On 9/12/18 5:41 PM, Sergey Bronnikov wrote:


ср, 12 сент. 2018 г. в 12:09, Xu Han <xu...@redhat.com <mailto:xu...@redhat.com>>:


    On 9/12/18 7:58 AM, Cleber Rosa wrote:
    On 9/11/18 5:43 AM, Sergey Bronnikov wrote:
    Hello!

    avocado-vt uses network sniffer (tshark or tcpdump) for getting
    IP address of running guest OS. QEMU has an option to dump network
    traffic to a file. Using this option looks simpler than using of
    external sniffer . I believe there were reasons to prefer sniffer
    instead of qemu dump option. Can someone tell about them?

    Sergey
    Sergey,

    It'd be nice to try to rewrite the "sniffing" code in terms of "-object
    filter-dump" (AKA "-net dump").

    I see that there are some limitations in the QEMU builtin network dump,
    but we can always use such an implementation when appropriate.

    It's a good idea to use '-net dump' functionality for getting IP
    addresses, parsing pcap format files is always be easy than
    parsing plain text generated by those sniffer tools.

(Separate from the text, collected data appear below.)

import Summits.CriticalPhenomena.CardyFormulaZ2.Theorems.CardySelfRefinementInterfaceToCardyBridge
import Summits.CriticalPhenomena.CardyFormulaZ2.Theorems.CardyComplexConeSLESixFamiliesGiveCardy
import Summits.CriticalPhenomena.CardyFormulaZ2.Theses.CardyRotToConf
import Summits.CriticalPhenomena.CardyFormulaZ2.Theses.CardyDualCurrent
import HarnessLib

/-!
# `InterfaceToCardy` (stmt-CriticalPhenomena-10278) — closed by composition of two LANDED theorems

Crux `Summit.CriticalPhenomena.CardyFormulaZ2.Theses.CardySelfRefinement.InterfaceToCardy`
(route `CardySelfRefinement`; shared with `CardyRotToConf.CardyRotToConfSLE6ToCardy` and
`CardyDualCurrent.SLE6ToCardy`): "SLE₆ convergence of the bond-ℤ² exploration interface for every
Dobrushin domain and every admissible ℤ²-discretisation family ⇒ Cardy's formula for bond-ℤ²".

Both ingredients are already in the tree, sorry-free:

* `InterfaceToCardyBridge.interfaceToCardy_of_slesixFamiliesGiveCardy`
  (`Theorems/CardySelfRefinementInterfaceToCardyBridge.lean`, p80859):
  `CardyComplexCone.SLESixFamiliesGiveCardy → CardySelfRefinement.InterfaceToCardy`
  (the two items are the same proposition: bundle the six fields of `ZdDiscretisationFamily`);
* `Cruxes.SLESixFamiliesGiveCardy.CollarTouchSandwich.SLESixFamiliesGiveCardy_of`
  (`Theorems/CardyComplexConeSLESixFamiliesGiveCardy.lean`, p95494, crux stmt-CriticalPhenomena-9654
  CLOSED 2026-08-16 by the collar-touch-sandwich line): `CardyComplexCone.SLESixFamiliesGiveCardy`.

Line `InterfaceToCardyProof` of the crux chain (ideator 1's candidate, identical in substance to line
`Sketch` / idea `compose-closed-sibling`), landed by the line lead.  The item is shared (same
normalised signature) with `CardyRotToConf.CardyRotToConfSLE6ToCardy` and
`CardyDualCurrent.SLE6ToCardy`; the conjecture-leaf form
`SLE6LimitZ2AllDiscretisations → CardyFormulaZ2` follows by
`InterfaceToCardyBridge.interfaceToCardy_iff_of_conjecture.1 interfaceToCardy_proof`.
-/

namespace Summit.CriticalPhenomena.CardyFormulaZ2.Theorems

/-- **`InterfaceToCardy` holds**: composition of the landed bridge with the closed sibling crux
`SLESixFamiliesGiveCardy`. [folklore] -/
theorem interfaceToCardy_proof :
    Summit.CriticalPhenomena.CardyFormulaZ2.Theses.CardySelfRefinement.InterfaceToCardy :=
  InterfaceToCardyBridge.interfaceToCardy_of_slesixFamiliesGiveCardy
    Cruxes.SLESixFamiliesGiveCardy.CollarTouchSandwich.SLESixFamiliesGiveCardy_of

/-- The same item as wanted by route `CardyRotToConf` (decl `CardyRotToConfSLE6ToCardy`, literally the same
body): closed by the same term. [folklore] -/
theorem cardyRotToConfSLE6ToCardy_proof :
    Summit.CriticalPhenomena.CardyFormulaZ2.Theses.CardyRotToConf.CardyRotToConfSLE6ToCardy :=
  interfaceToCardy_proof

/-- The same item as wanted by route `CardyDualCurrent` (support decl `SLE6ToCardy`, literally the same
body): closed by the same term. [folklore] -/
theorem cardyDualCurrentSLE6ToCardy_proof :
    Summit.CriticalPhenomena.CardyFormulaZ2.Theses.CardyDualCurrent.SLE6ToCardy :=
  interfaceToCardy_proof

end Summit.CriticalPhenomena.CardyFormulaZ2.Theorems
import Literature.IUT.HodgeTheaters.StableCurveTemperedDataOfSpecialFibreTowerLemmas
import Literature.IUT.HodgeTheaters.TemperedCoveringsProp24InvLimit
import Literature.AnabelianGeometry.SemiGraphs.TemperedCompletionExistence
import Mathlib.Topology.Algebra.ClopenNhdofOne
import HarnessLib

/-!
# [IUTchI] Prop. 2.4 (i) at the genuine 𝔛-data: the kernel of `Ĵ ↠ Π̂_{𝔾_J}` and the input (INV)

Mochizuki, *Inter-universal Teichmüller theory I*, kurims manuscript (May 2020), §2, proof of Prop. 2.4 (i),
p. 50 l. 33 and l. 40–42: "the natural surjection on pro-`Σ̂` completions `Ĵ ↠ Π̂_{𝔾_J}`" and "Since, by allowing
`J` to vary, `Π^tp_X` (respectively, `Π̂_X`) may be written as an inverse limit of the topological groups
`Π^tp_X/Ker(J ↠ Π^tp_{𝔾_J})` (respectively, `Π̂_X/Ker(Ĵ ↠ Π̂_{𝔾_J})`), we thus conclude that `γ` lies in `Π^tp_X`"
[cite: Mochizuki2012, Prop 2.4(i) p.50] (D-0012 claim key; nothing of the series is asserted here); the
profinite-completion facts are [SemiAnbd] §6 p. 69 [cite: MochizukiSemiAnbd2006, §6 p.69].

PROOF-ONLY companion of `StableCurveTemperedDataOfSpecialFibreTower(Lemmas).lean` (abc-iut-L5-t11; no
definitions).  For the level data `towerOfSpecialFibreTower` of the genuine 𝔛-data:
* `ker_piHatLevel_eq` — **`Ker(Ĵ_i ∩ Δ_X ↠ Π̂_{𝔾_{J_i}})` IS the closure of `ι(Ker adm_i)`**: the quotient
  `Ĵ_i / closure ι(Ker adm_i)` is ANOTHER profinite completion of `π₁^temp(𝒢_i) = N_i / Ker adm_i` (the chart
  is an open quotient of `N_i`, `Ĵ_i` is the completion of `N_i`), so by uniqueness of profinite completions
  (`IsProfiniteCompletion.nonempty_continuousMulEquiv`) the induced map to `Π̂_{𝔾_{J_i}}` is injective;
* `map_ker_pihat_eq_closure` — the same kernel read in `Π̂_X`: the closure of `ι(admKer_i)` in `Π_{X_K}`
  ("`Ker(Δ̂_X ↠ Π̂_{𝔾*_J})`", p. 51; = abc-iut-w4-d063's `admKerHat`, stated here unfolded);
* hence the monotonicity input `hmono` of abc-iut-L5-t11's `Prop24Tower.detectsTempered_of_inverseLimit` holds
  when the admissible kernels are determined by the levels (`hNinj : N_j ≤ N_i → admKer_j ≤ admKer_i`), and
  `detectsTempered_ofSpecialFibre` reduces the sub-DAG input (INV) `DetectsTempered` at the genuine datum to the
  TEMPERED COMPLETENESS statement `hlim` ("`Π^tp_X = lim Π^tp_X/Ker(J ↠ Π^tp_{𝔾_J})`", coset form, over the
  levels below a given one) and `hcof` — compose with `prop24i_ofSpecialFibre_byName` (TowerLemmas) for Prop. 2.4 (i)
  at the genuine datum with (INV) so reduced.
Typed ≠ discharged for `hlim`; nothing here bears on [IUTchIII] Cor. 3.12.
-/

noncomputable section
import Summits.CriticalPhenomena.PercolationContinuityZ3.Theorems.Transplant.KNCellsRunO
import Summits.CriticalPhenomena.PercolationContinuityZ3.Theorems.Transplant.KNCellsRun
import Summits.CriticalPhenomena.PercolationContinuityZ3.Theorems.Transplant.KNCellsSchemeO
import Summits.CriticalPhenomena.PercolationContinuityZ3.Theorems.Transplant.KNCellsProcessO
import Summits.CriticalPhenomena.PercolationContinuityZ3.Theorems.Transplant.KNCellsRunInv
import Literature.Probability.Percolation.OrientedHistorySiteRenormalizationRun
import HarnessLib

/-!
# N2 (frames-only node `SamePDropOfSkeletonFrm₁`, OPEN) — ORIENTED MACRO LAYER (WAVE 0 (c1), (R-18) `q ≡ true`): the oriented twin of N1's `KNCellsRunInv`

builds on p205010 (kernel theorem, internal audit signed; external expert review pending) — nothing in this file uses p205010; NOTHING is claimed about the
open node `SamePDropOfSkeletonFrm₁` (`SamePDropOfSkeletonNeg₁` is CLOSED in the tree and untouched by this file).
Status sentence (coordinator 2026-08-20T04:30Z): "θ(p_c) = 0 on ℤ^d, all d ≥ 2 — kernel-verified (Lean 4/Mathlib, standard axioms); internal adversarial
audit SIGNED 2026-08-20 04:29Z; external expert review pending."
Lane `prim-bschramm-*`, seat `prim-bschramm-stmt` (gen 19); helper file (`--supports stmt-CriticalPhenomena-4575 --as helper`); N2-SCOPE §20, (R-18)/(R-19).
PORT RULES (HOME/prim-bschramm-stmt-g19/lean/port_orient.py): the history-site API is replaced by its ORIENTED twin at the fixed quadrant `qNE := fun _ => true`
(`HState.choice ↦ HState.ochoice qNE`, `mstOf ↦ omstOf qNE`, `mst/stN ↦ omst/ostN qNE`, `occFinal ↦ ooccFinal qNE`, `Lawful ↦ OLawful qNE`, onward directions
`onward ↦ onwardO` = the POSITIVE ones, (N2-e)); every declaration whose text changes thereby — directly or through a changed declaration — is re-declared with the
suffix `O` (same namespace); unchanged declarations of the N1 file are NOT repeated (the N1 module is imported). Docstrings/citations are N1's.
N1 HEADER (kept for the reader):
* §1 the geometric input `RunGeom G Γ` (every vertex of a cube / between-box / stub below level `K` has a `G`-neighbour inside the same set —
  the only geometry the invariant needs; `ℤ^d`: boxes of side `≥ 2`), `vspan_edgesIn_eq`, `exists_adj_of_mem_vspan_edgesIn`,
  `exists_adj_of_mem_newRegion`, `V_nil` (`E₁ = Q_0` at the root anchor);
* §2 **`RunInv`** — explored edges = edges of `G` inside the explored region; pattern = `ω` there with `U₀` open; explored region = `Q_0 ∪` the
  new regions of the probes made (each at its source anchor, departure anchor and levels read off the observation); the cube of every
  determined macro-vertex AT ITS CURRENT ARRIVAL ANCHOR is explored ((29)); the root keeps the root anchor — with `V_step` and **`runInv`**.
[cite: KozmaNitzan2024, §4 pp. 26–27 ((29), E_{i+1}) — the ℤ^d model] [cite: GrimmettPercolation1999, §7.2]
-/
noncomputable section

open MeasureTheory ProbabilityTheory
open scoped ENNReal Classical

namespace Summit.CriticalPhenomena.PercolationContinuityZ3.Theorems

namespace Transplant

namespace KNCells

open Literature.Probability.Percolation Literature.Probability.LatticeModels SimpleGraph GadgetSystem ProbeHistory HSiteScheme
open Literature.Probability.Percolation.KozmaNitzan (opens opens_nil opens_cons_none opens_cons_some)

variable {V : Type*} [DecidableEq V]

/-! ## §1 The geometric input of the run invariant -/

section Span

variable {G : SimpleGraph V} [G.LocallyFinite]

end Span

namespace KSchA

variable {A : Type*} {G : SimpleGraph V} [G.LocallyFinite] {S : KSchA V A} (hΓ : RunGeom G S.Γ)
include hΓ

/-- Every vertex of the new region has a `G`-neighbour in it. [folklore] -/
theorem exists_adj_of_mem_newRegionO (h : ProbeHistory V) (e : Site 2 × MDir) (a a' : A) (o : Finset (Sym2 V))
    {y : V} (hy : y ∈ S.newRegionO G h e a a' o) : ∃ z ∈ S.newRegionO G h e a a' o, G.Adj y z := by
  rcases Finset.mem_union.1 hy with hy | hy
  · rcases Finset.mem_union.1 hy with hy | hy
    · obtain ⟨z, hz, hadj⟩ := hΓ.adjBtw _ _ _ _ hy
      exact ⟨z, Finset.mem_union_left _ (Finset.mem_union_left _ hz), hadj⟩
    · obtain ⟨z, hz, hadj⟩ := hΓ.adjQ _ _ _ hy
      exact ⟨z, Finset.mem_union_left _ (Finset.mem_union_right _ hz), hadj⟩
  · obtain ⟨du, hdu, hy⟩ := Finset.mem_biUnion.1 hy
    obtain ⟨z, hz, hadj⟩ := hΓ.adjStub _ _ _ _ (S.jOf_lt (G := G) h e a a' du o) _ hy
    exact ⟨z, Finset.mem_union_right _ (Finset.mem_biUnion.2 ⟨du, hdu, hz⟩), hadj⟩

end KSchA

/-! ## §2 The run invariant -/

namespace KSchA

variable {A : Type*} {G : SimpleGraph V} [G.LocallyFinite] (S : KSchA V A)

variable (G) in
/-- **The invariant of the run after `n` steps**: the explored edges are the edges of `G` inside the explored region; the recorded pattern is
`ω` on the explored edges, with `U₀` recorded open; the explored region consists of `Q_0` and the new regions of the probes made (each at its
source anchor, with the departure anchor and levels read off the observation); the cube of every determined macro-vertex at its current
arrival anchor is explored ((29)); the root's anchors are the root anchor. [cite: KozmaNitzan2024, §4 pp. 26–27 ((29), E_{i+1})] -/
structure RunInvO (ω : BondConfig V) (n : ℕ) : Prop where
  F_eq : S.F G (S.hstO G ω n) = edgesIn G (S.Vx G (S.hstO G ω n))
  ξ_iff : ∀ x, x ∈ S.ξ G (S.hstO G ω n) ↔ x ∈ S.F G (S.hstO G ω n) ∧ (x ∈ ω ∨ x ∈ S.U₀ G)
  V_cases : ∀ y ∈ S.Vx G (S.hstO G ω n), y ∈ S.Γ.Q S.Γ.a₀ 0 ∨ ∃ m < n, ∃ e, ((S.schemeO G).ostN qNE m ω).ochoice qNE = some e ∧
    S.ValidO G (S.hstO G ω m) e ∧ (S.schemeO G).E.next (S.hstO G ω m) = some (S.probeO G (S.hstO G ω m) e (S.aOfO G (S.hstO G ω m) e)) ∧
    y ∈ S.newRO G ω (S.hstO G ω m) e
  det_Q : ∀ x, ((S.schemeO G).ostN qNE n ω).Det x → S.Γ.Q ((S.astOfO G (S.hstO G ω n)).arr x) x ⊆ S.Vx G (S.hstO G ω n)
  arr_zero : (S.astOfO G (S.hstO G ω n)).arr 0 = S.Γ.a₀

variable {S}

/-- The step of the explored region at a probe: `E_{i+1} = E_i ∪ E_{w,v} ∪ ⋃_x H^{j_x}_{v,x}`, and the explored edges stay the edges of `G`
inside. [cite: KozmaNitzan2024, §4 p. 27 (E_{i+1})] -/
theorem V_stepO (hΓ : RunGeom G S.Γ) {ω : BondConfig V} {n : ℕ} (hI : S.RunInvO G ω n) {e : Site 2 × MDir}
    (hc : ((S.schemeO G).ostN qNE n ω).ochoice qNE = some e)
    (hD : (S.schemeO G).E.next (S.hstO G ω n) = some (S.probeO G (S.hstO G ω n) e (S.aOfO G (S.hstO G ω n) e))) :
    S.F G (S.hstO G ω (n + 1)) = edgesIn G (S.Vx G (S.hstO G ω n) ∪ S.newRO G ω (S.hstO G ω n) e) ∧
      S.Vx G (S.hstO G ω (n + 1)) = S.Vx G (S.hstO G ω n) ∪ S.newRO G ω (S.hstO G ω n) e := by
  obtain ⟨hF, -, -⟩ := S.step_someO hc hD
  have hF' : S.F G (S.hstO G ω (n + 1)) = edgesIn G (S.Vx G (S.hstO G ω n) ∪ S.newRO G ω (S.hstO G ω n) e) := by
    rw [hF, revealOfO, Finset.union_sdiff_self_eq_union]
    refine Finset.union_eq_right.2 ?_
    rw [hI.F_eq]
    intro x hx
    rw [mem_edgesIn_iff] at hx ⊢
    exact ⟨hx.1, fun y hy => Finset.mem_union_left _ (hx.2 y hy)⟩
  refine ⟨hF', ?_⟩
  show vspan (S.F G (S.hstO G ω (n + 1))) = _
  rw [hF']
  refine vspan_edgesIn_eq fun y hy => ?_
  rcases Finset.mem_union.1 hy with hy | hy
  · have hy' : y ∈ vspan (edgesIn G (S.Vx G (S.hstO G ω n))) := by
      rw [← hI.F_eq]; exact hy
    obtain ⟨z, hz, hadj⟩ := exists_adj_of_mem_vspan_edgesIn hy'
    exact ⟨z, Finset.mem_union_left _ hz, hadj⟩
  · obtain ⟨z, hz, hadj⟩ := S.exists_adj_of_mem_newRegionO hΓ _ _ _ _ _ hy
    exact ⟨z, Finset.mem_union_right _ hz, hadj⟩

/-- **The invariant holds along the run.** [cite: KozmaNitzan2024, §4 pp. 26–27] -/
theorem runInvO (hΓ : RunGeom G S.Γ) (ω : BondConfig V) : ∀ n, S.RunInvO G ω n
  | 0 => by
    have hV : S.Vx G (S.hstO G ω 0) = S.Γ.Q S.Γ.a₀ 0 := S.V_nil hΓ
    have hF : S.F G (S.hstO G ω 0) = S.U₀ G := by
      show S.F G [] = S.U₀ G
      unfold F; rw [supp_nil, Finset.union_empty]
    refine ⟨?_, ?_, ?_, ?_, rfl⟩
    · rw [hV, hF]; rfl
    · intro x
      have hξ : S.ξ G (S.hstO G ω 0) = S.U₀ G := by
        show S.ξ G [] = S.U₀ G
        unfold ξ; rw [opens_nil, Finset.union_empty]
      rw [hξ, hF]; tauto
    · intro y hy; rw [hV] at hy; exact Or.inl hy
    · intro x hx
      have hx' : x = 0 := by
        rcases hx with hx | hx
        · simpa [HSiteScheme.ostN, HSiteScheme.omst, HState.start] using hx
        · simp [HSiteScheme.ostN, HSiteScheme.omst, HState.start] at hx
      subst hx'
      rw [hV]
      exact subset_of_eq rfl
  | n + 1 => by
    have hI := runInvO hΓ ω n
    rcases S.next_casesO (G := G) ω n with hD | ⟨e, hc, hV, hD⟩
    · obtain ⟨hF, hξ, hstO, hast⟩ := S.step_noneO hD
      have hVV : S.Vx G (S.hstO G ω (n + 1)) = S.Vx G (S.hstO G ω n) := by
        show vspan _ = vspan _; rw [hF]
      refine ⟨?_, ?_, ?_, ?_, ?_⟩
      · rw [hF, hVV]; exact hI.F_eq
      · intro x; rw [hξ, hF]; exact hI.ξ_iff x
      · intro y hy
        rw [hVV] at hy
        rcases hI.V_cases y hy with h | ⟨m, hm, rest⟩
        · exact Or.inl h
        · exact Or.inr ⟨m, by omega, rest⟩
      · intro x hx
        rw [hstO] at hx; rw [hVV, hast]; exact hI.det_Q x hx
      · rw [hast]; exact hI.arr_zero
    · obtain ⟨hF1, hξ1, hstO, harr, -⟩ := S.step_someO hc hD
      obtain ⟨hF2, hV2⟩ := V_stepO hΓ hI hc hD
      have h0ne : (0 : Site 2) ≠ tgt e := fun h0 =>
        (HState.cand_of_ochoice hc).2 (h0 ▸ Or.inl ((S.schemeO G).inv_omst qNE _).zero_mem)
      refine ⟨?_, ?_, ?_, ?_, ?_⟩
      · rw [hF2, hV2]
      · intro x
        rw [hξ1, hF1, Finset.mem_union, Finset.mem_union, mem_obs_iff, hI.ξ_iff x]
        constructor
        · rintro (⟨hxF, h'⟩ | ⟨hxr, hxω⟩)
          · exact ⟨Or.inl hxF, h'⟩
          · exact ⟨Or.inr hxr, Or.inl hxω⟩
        · rintro ⟨hxF | hxr, h'⟩
          · exact Or.inl ⟨hxF, h'⟩
          · by_cases hxF : x ∈ S.F G (S.hstO G ω n)
            · exact Or.inl ⟨hxF, h'⟩
            · rcases h' with h' | h'
              · exact Or.inr ⟨hxr, h'⟩
              · exact absurd (S.U₀_subset_F _ h') hxF
      · intro y hy
        rw [hV2] at hy
        rcases Finset.mem_union.1 hy with hy | hy
        · rcases hI.V_cases y hy with h | ⟨m, hm, rest⟩
          · exact Or.inl h
          · exact Or.inr ⟨m, by omega, rest⟩
        · exact Or.inr ⟨n, Nat.lt_succ_self n, e, hc, hV, hD, hy⟩
      · intro x hx
        rw [hstO] at hx
        rw [hV2, harr]
        rcases (HState.det_update_iff _ _ _).1 hx with rfl | hx
        · rw [Function.update_self]
          intro y hy
          exact Finset.mem_union_right _ (Finset.mem_union_left _ (Finset.mem_union_right _ hy))
        · have hne : x ≠ tgt e := fun h => (HState.cand_of_ochoice hc).2 (h ▸ hx)
          rw [Function.update_of_ne hne]
          exact (hI.det_Q x hx).trans Finset.subset_union_left
      · rw [harr, Function.update_of_ne h0ne]; exact hI.arr_zero

end KSchA

end KNCells

end Transplant

end Summit.CriticalPhenomena.PercolationContinuityZ3.Theorems

end
import Summits.CriticalPhenomena.PercolationContinuityZ3.Theorems.Transplant.PlanarSkeletonConcDefs
import Summits.CriticalPhenomena.PercolationContinuityZ3.Theorems.Transplant.HeisenbergCylinderConnected
import Summits.CriticalPhenomena.PercolationContinuityZ3.Theorems.PercNearOneGluingNoHeavySamePHeisenbergPrismEscape
import HarnessLib

/-!
# The Heisenberg group `H₃(ℤ)` carries the design-(D) interface `PlanarSkeletonConc` (degree `4`, outward steps, connected cylinders
# `{|x|, |y| ≤ ℓ}` for `ℓ ≥ 1`); `θ_{H₃(ℤ)}(p_c) = 0` from the (D)-form node of record `SamePDropOfSkeletonConcLt`

builds on p205010 (kernel theorem, internal audit signed; external expert review pending) — nothing in this file uses p205010.
Status sentence (coordinator 2026-08-20T04:30Z): "θ(p_c) = 0 on ℤ^d, all d ≥ 2 — kernel-verified (Lean 4/Mathlib, standard axioms);
internal adversarial audit SIGNED 2026-08-20 04:29Z; external expert review pending."

Lane `prim-bschramm`, seat `prim-bschramm-p4` (gen 5; class map, memo `P4-GENERAL.md` §13), helper file
(`--supports stmt-CriticalPhenomena-4575`).  First INSTANCE of the interface `PlanarSkeletonConc` (stmt-g6, `PlanarSkeletonConcDefs.lean` p229853,
design of record SHEAR-SCOPE §p3 / V83; lead g3 18:03:28Z: the instance files are p4's, the obligations are imported).  Per SHEAR-SCOPE §3.7
the Heisenberg instance owes exactly: (μ) degree `≤ 4` (tree: `SameP.heis_degree_le`), (ι) outward steps (the right generators `a^{±1}`,
`b^{±1}` move the abelianisation `heisAb = (x, y)` by `±e₀`, `±e₁` at EVERY vertex — `heis_step`, from the tree's `heis_adj_mulA/B/Ainv/Binv`),
(κ) connectivity of the induced cylinder graphs `G[heisCyl ℓ]`, `ℓ ≥ 1` (tree: p3-g4's `heisCylGraph_connected`, p230096 — the commutator
4-cycle at the identity column; `ℓ = 0` is an edgeless column, so `ℓ ≥ 1` is sharp).

* `heisSkeletonConc : PlanarSkeletonConc cayleyGraph` — extends `heisSkeleton` (p209990: `φ = heisAb`, base vertex `1`, frames = left
  translations, point group `D₄`);
* `heisenbergCriticalContinuity_of_skeletonConcNode : SamePDropOfSkeletonConcLt → HeisenbergCriticalContinuity` — `θ_{H₃(ℤ)}(p_c) = 0`
  CONDITIONAL on the node of record alone (the (D)-form drop node at `p < 1`, lead g3 17:54:17Z; uniqueness by the tree's Burton–Keane on
  the amenable Cayley graph, cylinders subcritical at `p_c < 1` by bounded cutsets p208219, `p_c(H₃) < 1` p208686); `…_of_conc` from the
  binder-less `SamePDropOfSkeletonConc`.  Nothing is claimed about either node.
[cite: CheegerKleinerNaor2011, §1.1] [cite: BenjaminiSchramm1996, Conj. 4] [cite: KozmaNitzan2024, §4 p. 15 (boxes); §1 p. 2 (approach 1)]
-/

noncomputable section

namespace Summit.CriticalPhenomena.PercolationContinuityZ3.Theorems.Transplant

open MeasureTheory Literature.Probability.Percolation Literature.Probability.LatticeModels SimpleGraph
open Literature.Geometry.MetricEmbeddings (cayleyGraph cayleyGraph_connected)
open Literature.Barriers.CriticalPhenomena (IsQuasiTransitive IsGraphAmenable)
open SameP (heisAb heisCyl heisCylGraph heis_degree_le)

/-- **(ι) outward steps for `H₃(ℤ)`**: at every vertex the right generators `a^{±1}`, `b^{±1}` move the abelianisation by `±e₀`, `±e₁`.
[cite: CheegerKleinerNaor2011, §1.1] -/
theorem heis_step (v : ℤ × ℤ × ℤ) (i : Fin 2) (σ : ℤˣ) :
    ∃ v' : ℤ × ℤ × ℤ, cayleyGraph.Adj v v' ∧ heisAb v' = heisAb v + Pi.single i (σ : ℤ) := by
  obtain ⟨x, y, z⟩ := v
  rcases Int.units_eq_one_or σ with rfl | rfl <;> fin_cases i
  · refine ⟨(x + 1, y, z), heis_adj_mulA x y z, ?_⟩
    ext j; fin_cases j <;> simp [heisAb]
  · refine ⟨(x, y + 1, z + x), heis_adj_mulB x y z, ?_⟩
    ext j; fin_cases j <;> simp [heisAb]
  · refine ⟨(x - 1, y, z), heis_adj_mulAinv x y z, ?_⟩
    ext j; fin_cases j <;> simp [heisAb, sub_eq_add_neg]
  · refine ⟨(x, y - 1, z - x), heis_adj_mulBinv x y z, ?_⟩
    ext j; fin_cases j <;> simp [heisAb, sub_eq_add_neg]

/-- **`H₃(ℤ)` carries the design-(D) interface**: `heisSkeleton` + degree `4` + outward steps + connected cylinders (`ℓ ≥ 1`).
[cite: KozmaNitzan2024, §4 p. 15] [cite: CheegerKleinerNaor2011, §1.1] -/
def heisSkeletonConc : PlanarSkeletonConc cayleyGraph where
  toPlanarSkeleton := heisSkeleton
  Δ := 4
  degree_le := heis_degree_le
  step := heis_step
  cyl_connected := by
    intro t ht ℓ hℓ
    have ht' : t = (0, 0, 0) := by simpa [heisSkeleton] using ht
    subst ht'
    have e : {w : ℤ × ℤ × ℤ | heisSkeleton.φ w - heisSkeleton.φ (0, 0, 0) ∈ box 2 ℓ} = heisCyl ℓ := heisSkeleton_cyl ℓ
    rw [e]
    exact heisCylGraph_connected hℓ

/-- The underlying planar skeleton is `heisSkeleton`. [folklore] -/
@[simp] theorem heisSkeletonConc_toPlanarSkeleton : heisSkeletonConc.toPlanarSkeleton = heisSkeleton := rfl

/-- **`θ_{H₃(ℤ)}(p_c) = 0` from the node of record `SamePDropOfSkeletonConcLt`** (the (D)-form drop node at densities `p < 1`; NOT proved,
never asserted): connected, quasi-transitive, amenable Cayley graph (uniqueness by the tree's Burton–Keane), `p_c(H₃) < 1`, interface
`heisSkeletonConc`, cylinders subcritical at `p_c`.  Conditional on the node alone. [cite: BenjaminiSchramm1996, Conj. 4] [cite: KozmaNitzan2024, §1 p. 2 (approach 1)] -/
theorem heisenbergCriticalContinuity_of_skeletonConcNode (hD : SamePDropOfSkeletonConcLt) : HeisenbergCriticalContinuity := by
  unfold HeisenbergCriticalContinuity
  refine continuity_of_skeletonConcLt_drop_amenable hD cayleyGraph heisSkeletonConc cayleyGraph_connected isQuasiTransitive_heisenberg
    isGraphAmenable_heisenberg (0, 0, 0) (Finset.mem_singleton_self _) criticalProb_heisenberg_lt_one ?_
  rw [heisSkeletonConc_toPlanarSkeleton]
  refine heisSkeleton_cylSubcritical _ ?_
  change criticalProb cayleyGraph ((0, 0, 0) : ℤ × ℤ × ℤ) < 1
  exact criticalProb_heisenberg_lt_one

/-- The same from the binder-less node `SamePDropOfSkeletonConc` (which implies the node of record). [folklore] -/
theorem heisenbergCriticalContinuity_of_skeletonConcNode_of_conc (hD : SamePDropOfSkeletonConc) : HeisenbergCriticalContinuity :=
  heisenbergCriticalContinuity_of_skeletonConcNode (samePDropOfSkeletonConcLt_of_conc hD)

end Summit.CriticalPhenomena.PercolationContinuityZ3.Theorems.Transplant

end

    However, my concern is that this method is a little bit
    aggressive, I'm not sure if enabling this function  for a guest
    would affect the other part of the network function. And please be
    noted that a well functioning QEMU is the guarantee for us to get
    the correct IP addresses, while the QEMU is the box that we are
    testing.

Please take into account that there are many projects (including mine) where Avocado-VT used not for testing QEMU but for testing software _inside_ QEMU.

Sergey,

OK, I see. So I'd suggest to make "-net dump" be the third sniffing method, and keep the previous two for QEMU testing. Thanks.


Cleber,

Is there a better way in Avocado to do this kind of test rather than using Avocado-VT?


Thanks,
Xu

    Xu has written the tshak backend, so I bet he knows more about it.

    Honestly speaking, I have no idea about why it used tcpdump not
    others.. The reason of adding the tshark(wireshark) support is,
    sometimes, tcpdump has the problem to get the right informaion
    (see https://github.com/avocado-framework/avocado-vt/pull/1463).

    We can also get IP adresses by using the function provided by
    qemu-guest-agent, it can work with both dhcp and static network.
    But, for me, it is an "aggressive" way as well.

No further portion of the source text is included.